> [WHAT IS EXPECTED]:
When a line contains the string "hCpc", it counts once; give the total of such lines in the entries below and nothing else.

> [SUPPLIED RECORDS]:
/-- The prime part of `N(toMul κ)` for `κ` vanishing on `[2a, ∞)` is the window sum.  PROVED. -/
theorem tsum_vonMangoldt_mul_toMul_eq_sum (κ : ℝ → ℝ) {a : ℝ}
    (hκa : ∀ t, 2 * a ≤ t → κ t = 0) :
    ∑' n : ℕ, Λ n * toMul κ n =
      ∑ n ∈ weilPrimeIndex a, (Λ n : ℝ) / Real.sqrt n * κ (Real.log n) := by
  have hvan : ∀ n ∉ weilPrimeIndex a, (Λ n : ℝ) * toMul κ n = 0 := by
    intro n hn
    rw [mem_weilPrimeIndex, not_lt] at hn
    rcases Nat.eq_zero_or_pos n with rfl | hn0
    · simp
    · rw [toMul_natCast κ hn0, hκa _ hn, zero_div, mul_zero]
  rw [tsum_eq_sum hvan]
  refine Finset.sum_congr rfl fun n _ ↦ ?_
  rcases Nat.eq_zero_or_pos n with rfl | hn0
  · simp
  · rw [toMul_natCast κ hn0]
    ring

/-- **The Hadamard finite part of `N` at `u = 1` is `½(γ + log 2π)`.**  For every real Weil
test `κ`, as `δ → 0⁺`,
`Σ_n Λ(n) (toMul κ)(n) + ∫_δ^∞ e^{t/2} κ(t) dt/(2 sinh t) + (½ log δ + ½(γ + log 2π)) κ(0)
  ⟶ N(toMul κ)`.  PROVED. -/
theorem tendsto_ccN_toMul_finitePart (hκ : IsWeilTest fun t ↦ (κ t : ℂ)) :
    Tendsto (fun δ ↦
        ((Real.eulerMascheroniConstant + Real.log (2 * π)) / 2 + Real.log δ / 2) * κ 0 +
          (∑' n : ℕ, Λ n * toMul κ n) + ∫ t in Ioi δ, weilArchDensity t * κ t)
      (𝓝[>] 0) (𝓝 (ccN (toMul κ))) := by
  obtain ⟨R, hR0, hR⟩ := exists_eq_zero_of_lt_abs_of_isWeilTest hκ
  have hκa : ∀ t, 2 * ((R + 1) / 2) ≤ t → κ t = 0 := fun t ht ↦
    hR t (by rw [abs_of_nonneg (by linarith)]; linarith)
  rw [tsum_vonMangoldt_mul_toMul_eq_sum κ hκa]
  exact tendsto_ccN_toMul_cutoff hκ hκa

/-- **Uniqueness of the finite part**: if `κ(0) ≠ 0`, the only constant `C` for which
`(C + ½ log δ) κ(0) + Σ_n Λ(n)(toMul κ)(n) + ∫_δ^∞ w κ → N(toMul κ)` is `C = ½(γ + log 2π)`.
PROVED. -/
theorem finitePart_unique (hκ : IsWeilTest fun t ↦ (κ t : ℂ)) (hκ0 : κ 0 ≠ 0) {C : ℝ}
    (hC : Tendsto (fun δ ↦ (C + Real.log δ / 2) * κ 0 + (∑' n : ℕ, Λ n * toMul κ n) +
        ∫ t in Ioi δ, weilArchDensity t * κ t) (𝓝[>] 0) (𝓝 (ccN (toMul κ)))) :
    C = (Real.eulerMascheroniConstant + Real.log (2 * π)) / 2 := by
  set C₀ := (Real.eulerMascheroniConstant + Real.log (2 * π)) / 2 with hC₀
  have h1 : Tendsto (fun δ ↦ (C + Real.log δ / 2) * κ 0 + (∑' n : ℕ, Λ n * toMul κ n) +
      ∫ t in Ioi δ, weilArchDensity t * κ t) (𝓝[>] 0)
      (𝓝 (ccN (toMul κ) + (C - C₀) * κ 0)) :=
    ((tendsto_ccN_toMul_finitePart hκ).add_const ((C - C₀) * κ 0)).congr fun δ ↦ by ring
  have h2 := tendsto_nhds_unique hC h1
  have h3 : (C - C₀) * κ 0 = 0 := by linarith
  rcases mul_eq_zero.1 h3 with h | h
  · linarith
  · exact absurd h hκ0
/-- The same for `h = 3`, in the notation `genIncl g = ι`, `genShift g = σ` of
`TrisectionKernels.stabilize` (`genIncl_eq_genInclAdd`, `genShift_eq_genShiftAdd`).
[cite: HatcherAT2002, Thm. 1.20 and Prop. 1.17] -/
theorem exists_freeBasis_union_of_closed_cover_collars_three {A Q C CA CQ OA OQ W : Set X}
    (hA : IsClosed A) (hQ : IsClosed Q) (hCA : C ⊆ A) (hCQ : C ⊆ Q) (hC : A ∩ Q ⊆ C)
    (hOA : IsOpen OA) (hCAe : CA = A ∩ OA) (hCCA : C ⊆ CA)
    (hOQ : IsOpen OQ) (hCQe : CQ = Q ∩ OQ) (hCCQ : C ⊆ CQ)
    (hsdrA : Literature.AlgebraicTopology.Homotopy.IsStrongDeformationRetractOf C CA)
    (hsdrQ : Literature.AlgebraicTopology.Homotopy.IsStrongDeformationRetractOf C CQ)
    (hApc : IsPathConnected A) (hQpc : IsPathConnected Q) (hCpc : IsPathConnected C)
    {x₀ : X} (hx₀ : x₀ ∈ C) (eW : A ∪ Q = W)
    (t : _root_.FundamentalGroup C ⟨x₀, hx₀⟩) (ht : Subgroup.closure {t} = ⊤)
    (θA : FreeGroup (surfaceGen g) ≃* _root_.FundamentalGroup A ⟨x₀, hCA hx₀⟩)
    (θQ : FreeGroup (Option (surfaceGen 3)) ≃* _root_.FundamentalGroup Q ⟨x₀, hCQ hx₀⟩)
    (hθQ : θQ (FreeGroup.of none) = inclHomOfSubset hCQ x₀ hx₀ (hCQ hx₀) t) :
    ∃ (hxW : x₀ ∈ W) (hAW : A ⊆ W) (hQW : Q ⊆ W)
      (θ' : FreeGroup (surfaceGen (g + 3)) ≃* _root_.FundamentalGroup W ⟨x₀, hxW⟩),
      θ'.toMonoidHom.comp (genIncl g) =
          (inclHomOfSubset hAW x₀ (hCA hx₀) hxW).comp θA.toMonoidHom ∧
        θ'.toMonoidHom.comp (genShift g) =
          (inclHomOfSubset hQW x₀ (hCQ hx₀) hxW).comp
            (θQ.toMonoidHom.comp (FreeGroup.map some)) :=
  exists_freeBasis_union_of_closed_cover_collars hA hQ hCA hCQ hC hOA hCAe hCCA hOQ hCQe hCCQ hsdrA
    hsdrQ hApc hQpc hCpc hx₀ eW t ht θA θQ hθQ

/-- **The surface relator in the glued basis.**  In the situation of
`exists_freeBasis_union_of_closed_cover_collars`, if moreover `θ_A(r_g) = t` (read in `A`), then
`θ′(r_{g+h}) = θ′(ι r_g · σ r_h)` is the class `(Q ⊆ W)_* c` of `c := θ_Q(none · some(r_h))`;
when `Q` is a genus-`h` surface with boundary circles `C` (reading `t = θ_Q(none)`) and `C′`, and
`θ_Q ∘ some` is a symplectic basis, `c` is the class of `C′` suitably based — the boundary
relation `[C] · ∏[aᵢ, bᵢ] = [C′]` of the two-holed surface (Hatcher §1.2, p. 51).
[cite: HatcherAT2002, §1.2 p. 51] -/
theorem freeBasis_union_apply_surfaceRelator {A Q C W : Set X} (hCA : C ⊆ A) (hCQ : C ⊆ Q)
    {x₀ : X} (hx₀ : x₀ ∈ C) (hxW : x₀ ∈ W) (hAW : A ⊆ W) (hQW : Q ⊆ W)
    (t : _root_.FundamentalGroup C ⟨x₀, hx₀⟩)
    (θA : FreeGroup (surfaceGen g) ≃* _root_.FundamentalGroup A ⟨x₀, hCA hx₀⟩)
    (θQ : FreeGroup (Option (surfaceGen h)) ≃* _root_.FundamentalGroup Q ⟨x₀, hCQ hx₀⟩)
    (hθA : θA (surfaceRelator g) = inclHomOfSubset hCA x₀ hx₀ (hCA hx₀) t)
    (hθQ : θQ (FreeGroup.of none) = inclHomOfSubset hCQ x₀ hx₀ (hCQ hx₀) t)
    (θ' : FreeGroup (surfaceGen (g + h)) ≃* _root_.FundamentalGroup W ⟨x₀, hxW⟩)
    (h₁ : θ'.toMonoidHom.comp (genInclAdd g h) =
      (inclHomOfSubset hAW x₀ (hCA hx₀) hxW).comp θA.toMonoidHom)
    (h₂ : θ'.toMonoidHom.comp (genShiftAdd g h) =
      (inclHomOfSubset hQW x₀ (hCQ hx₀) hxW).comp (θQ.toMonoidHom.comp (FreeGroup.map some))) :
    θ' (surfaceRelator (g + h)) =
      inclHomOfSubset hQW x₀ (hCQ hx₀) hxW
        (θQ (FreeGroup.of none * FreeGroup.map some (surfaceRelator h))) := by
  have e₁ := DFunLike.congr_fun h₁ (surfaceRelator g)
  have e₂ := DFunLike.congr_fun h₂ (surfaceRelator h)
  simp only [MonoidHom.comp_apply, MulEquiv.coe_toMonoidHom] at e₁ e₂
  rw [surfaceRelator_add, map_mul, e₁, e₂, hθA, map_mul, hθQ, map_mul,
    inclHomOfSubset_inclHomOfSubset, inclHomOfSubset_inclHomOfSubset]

> [OUTPUT BELOW]:
2